Generalized multiplexing / demultiplexing for FASTQ/FASTA/SAM
mxdx
allows for multiplexing paired or unpaired data at the sequence level.
The specific problem mxdx
solves running the need to run sets of samples
against tools with high start up costs. By multiplexing, the start up cost
(e.g., bowtie2
with a large database) can be amortized. Multiplexing is
performed at the per-record basis which balances the cost of processing
an individual work unit, and avoids intermediate (write) IO.
mxdx
supports multiplexing and demultiplexing FASTQ/FASTA/SAM data. The user
can control how paired data are emitted:
- interleaved on a per record basis
- sequentially, first R1 then R2 reads are multiplexed
- R1 only where only R1 reads are multiplexed
- R2 only where only R2 reads are multiplexed
Because mxdx
operates on a per-record basis, it is necessary to know the
number of total records up front in order to determine which specific records
to pull from a particular file.
We currently test on OSX (x86_64) and Linux (x86_64). Windows passed unit tests but failed integration test as bash is not installed by default -- this is likely an easy fix but not a current need. OSX (M1) failed in testing from an illegal instruction, which most likely is from a bad wheel in PyPI for a dependency.
To install from pypi:
$ pip install mxdx
To install from github:
$ git clone https://github.com/wasade/mxdx.git
$ cd mxdx
$ pip install -e .
IO is handled in separate processes for all actions. Specifically, we read
and decompress in one process, and write in a separate process. We do not use
threads to avoid the GIL -- while generally, the GIL is fine for IO bound
tasks, some compression schemes like lzma
are costly. The use of multiple
processes allows, if necessary in the future, an easier trajectory to read
or write many files at once which may be viable on high performance
file systems.
The specific type of file being processed, and its compression, is inferred.

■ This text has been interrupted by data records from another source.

import Summits.QuantumFields.YangMills.Theorems.BalabanUVNodesN12DirectChartPackageRepaired

/-!
# DAG node N12 [B15] — THE DIRECT ROAD's CHART HALF WITH ITS FOUR CONSTANTS QUANTIFIED PER HEIGHT, BEFORE THE INSTANCE
# (`exists_hWD_chartHalf_of_letters_uniform`; lane finding LOCATED-FLOOR, 2026-08-28T22:10Z)

[Balaban1989LargeFieldII] = «[LF-II]», p. 357, (1.7) p. 358, (1.12)–(1.13) p. 359; [Balaban1985Variational] = «[15]», Sect. C (44)–(48) p. 285, (81)–(83) p. 290;
[Balaban1988Convergent] = «[III]», (2.2) p. 255, (2.10)–(2.13) pp. 256–257; [Balaban1989LargeFieldI] = «[IV]», Prop. 1 p. 194 («for ε > 0 sufficiently small»).

Cell `pub-ymgap`, HUMAN RULINGS D-0062 ∕ D-0149, lane owner `pub-ymgap-dag-n12-c` (g21) on node N12 (plan g87's ruling «(b-direct) GO»; repair pen (ρ1) of the lane finding
LOCATED-FLOOR).  Key K1⁹ `stmt-QuantumFields-27364`, `--kind proof --supports … --as helper`; count-neutral.  NEW leaf; CONSUMED BY NAME, nothing modified: this lane's
`N12DirectChartPackageRepaired` (p660018: `chartRows_direct_of_letters'`), dag-n12-w4's `N12NearFlatFederbushVelocityWindow.hmX_federbush_window_of_delta2Component` and
`N12NearFlatDelta2LetterComponent.exists_delta2_letter_component` (the (δ₂)-component constants `C ρ`: one pair per height), `N12DirectChartLetterCore.exists_twistSize_of_nearFlat_feeds`
(the twist size `K_τ ρ_τ`: one pair per height).

WHY.  The direct road's endpoints ((P2c) p662019 and its successors) build their tolerance threshold `δ₀ i := min (min ρ ρ_τ ∕ 2) δ₁` from the chart half's constants, which
p660018's `exists_hWD_chartHalf_of_letters'` quantifies AFTER `ν` (hence after the class threshold `ν.εreg`) and after the instance's region; the endpoint then reads
`∃ δ₀ > 0, ∀ δ ≤ δ₀, …`.  As soon as a displayed row is a numeric FLOOR `tol(ν.εreg, ρn i) ≤ δ i` fixed by outer data, that frame is vacuous by shape (`δ₀ := tol ∕ 2`; kernel
certificate `B15Prop1NumericsThresholds.exists_threshold_frame_of_pos_floor`).  The cure is a quantifier order: the four constants exist PER HEIGHT `(F, Kt, k)` — they come from
height-only producers — so they can be displayed as BINDERS `(C ρ K_τ ρ_τ : ι → ℝ)` with one chart-half LETTER (this file's ∀-body at `k i`), discharged by name BEFORE `ν` is
fixed, and the threshold becomes an explicit expression in them (`B15Prop1NumericsThresholds` §7).

CONTENTS (namespace `Summit.QuantumFields.YangMills.BalabanUVNodes.N12DirectChartPackageUniform`; theorems only — no `def`, no `instance`, no `sorry`).
* ★★★ `exists_hWD_chartHalf_of_letters_uniform` — `∃ C ρ K_τ ρ_τ` (signs) `∀ ν Z Λ T lo hi` (box-fits row, window-in-`Ω_k(Z)` row) + p660018 §2's ∀-body VERBATIM.  Proof: p660018
  §2's with the two height-only producers obtained first.
* ★★ `exists_hWD_chartHalf_of_letters_uniform_family` — the family form over an instance family `k : ι → ℕ` (`choose`): constant families `C ρ K_τ ρ_τ : ι → ℝ` with, for
  every `i`, the ∀-body at height `k i` = the displayed letter `hhalf i` of (P2c)′ term-for-term (the consumer's one-line discharge, before `ν` is fixed).

HONEST FRAMING ∕ LOCATED.  A quantifier re-ordering over landed kernel theorems; the constants are EXISTENTIAL per height (compactness-type producers), NOT print's explicit
volume-uniform ones, and the (K)-row constant keeps its `√#bonds(Ω₁(Z))`; nothing of Bałaban's (1.7) ∕ (1.12) ∕ Prop. 1 is asserted; count-neutral helper; N12 NOT discharged;
K1⁹ NOT closed; counts unmoved; one finite 𝕋⁴ programme at fixed ε — R4 closes the conditional finite-𝕋⁴ rung `BalabanLadder.UV` only; NOT continuum ∕ OS ∕ mass gap ∕ Clay.
-/

noncomputable section
open scoped BigOperators Matrix.Norms.L2Operator Topology
open Filter Finset

namespace Summit.QuantumFields.YangMills.BalabanUVNodes.N12DirectChartPackageUniform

As a result, the user does not need to provide these details. However, mxdx
cannot mix and match compression schemes or data types.

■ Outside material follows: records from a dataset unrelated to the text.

/-- **`ord_p N((a)) = Σ_w ord_p N(𝔭_w) · n_w(a)`** for `a ∈ 𝓞 K`, `a ≠ 0`: the factorisation
`(a) = ∏_w 𝔭_w^{n_w(a)}` (Mathlib `Ideal.finprod_heightOneSpectrum_factorization`), the
multiplicativity of the absolute norm (`map_finprod`), and `padicValNat_finprod_eq_finsum`
(`N(𝔭_w) > 1`, so the `finprod` has the same finite support). [cite: NeukirchANT1999, Ch. I (3.9) with (6.2)–(6.3)] -/
theorem padicValNat_absNorm_span_singleton_eq_finsum (p : ℕ) [Fact p.Prime] {a : 𝓞 K}
    (ha : a ≠ 0) :
    padicValNat p (Ideal.absNorm (Ideal.span {a})) =
      ∑ᶠ w : HeightOneSpectrum (𝓞 K), padicValNat p (Ideal.absNorm w.asIdeal) *
        (Associates.mk w.asIdeal).count (Associates.mk (Ideal.span ({a} : Set (𝓞 K)))).factors := by
  set I : Ideal (𝓞 K) := Ideal.span {a} with hIdef
  have hI : I ≠ 0 := by
    rw [Ideal.zero_eq_bot, Ne, Ideal.span_singleton_eq_bot]
    exact ha
  have hfin : Function.HasFiniteMulSupport
      fun w : HeightOneSpectrum (𝓞 K) => w.maxPowDividing I := Ideal.hasFiniteMulSupport hI
  -- `N(I) = ∏ᶠ_w N(w)^{n_w}`
  have h1 : Ideal.absNorm I =
      ∏ᶠ w : HeightOneSpectrum (𝓞 K), Ideal.absNorm w.asIdeal ^
        (Associates.mk w.asIdeal).count (Associates.mk I).factors := by
    conv_lhs => rw [← Ideal.finprod_heightOneSpectrum_factorization hI]
    rw [map_finprod Ideal.absNorm hfin]
    refine finprod_congr fun w => ?_
    simp only [HeightOneSpectrum.maxPowDividing, map_pow]
  have hg : Function.HasFiniteMulSupport fun w : HeightOneSpectrum (𝓞 K) =>
      Ideal.absNorm w.asIdeal ^ (Associates.mk w.asIdeal).count (Associates.mk I).factors := by
    refine hfin.subset fun w hw => ?_
    rw [Function.mem_mulSupport] at hw ⊢
    intro h1'
    apply hw
    have hcnt : (Associates.mk w.asIdeal).count (Associates.mk I).factors = 0 := by
      by_contra hne
      have hle : w.asIdeal ^ (Associates.mk w.asIdeal).count (Associates.mk I).factors ≤ w.asIdeal :=
        Ideal.pow_le_self hne
      change w.asIdeal ^ (Associates.mk w.asIdeal).count (Associates.mk I).factors = 1 at h1'
      rw [h1', Ideal.one_eq_top, top_le_iff] at hle
      exact w.isPrime.ne_top hle
    rw [hcnt, pow_zero]
  have hg0 : ∀ w : HeightOneSpectrum (𝓞 K),
      Ideal.absNorm w.asIdeal ^ (Associates.mk w.asIdeal).count (Associates.mk I).factors ≠ 0 :=
    fun w => pow_ne_zero _ (by
      rw [Ne, Ideal.absNorm_eq_zero_iff]; exact w.ne_bot)
  rw [h1, padicValNat_finprod_eq_finsum p hg hg0]
  refine finsum_congr fun w => ?_
  rw [padicValNat.pow, mul_comm]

On demultiplexing, samples which are completely represented within a batch
are written entirely. Samples which are partially represented by a batch,
such that some records are processed in batch N and some in batch N+1,
are written as partial files. Partials are an unfortunate necessity without
a mechanism to orchestrate IO across independent jobs in a high performance
compute environment. To resolve partials, we provide a command with mxdx
called consolidate-partials
to concatenate them in batch order.
NOTE: mxdx
does not rm
the partial files, that is the responsibility
of the user.
A round trip usage example can be found in usage-test.sh
. This test is
executed by CI.
A usage example using SLURM, which is not executed by CI, can be found in
examples/
.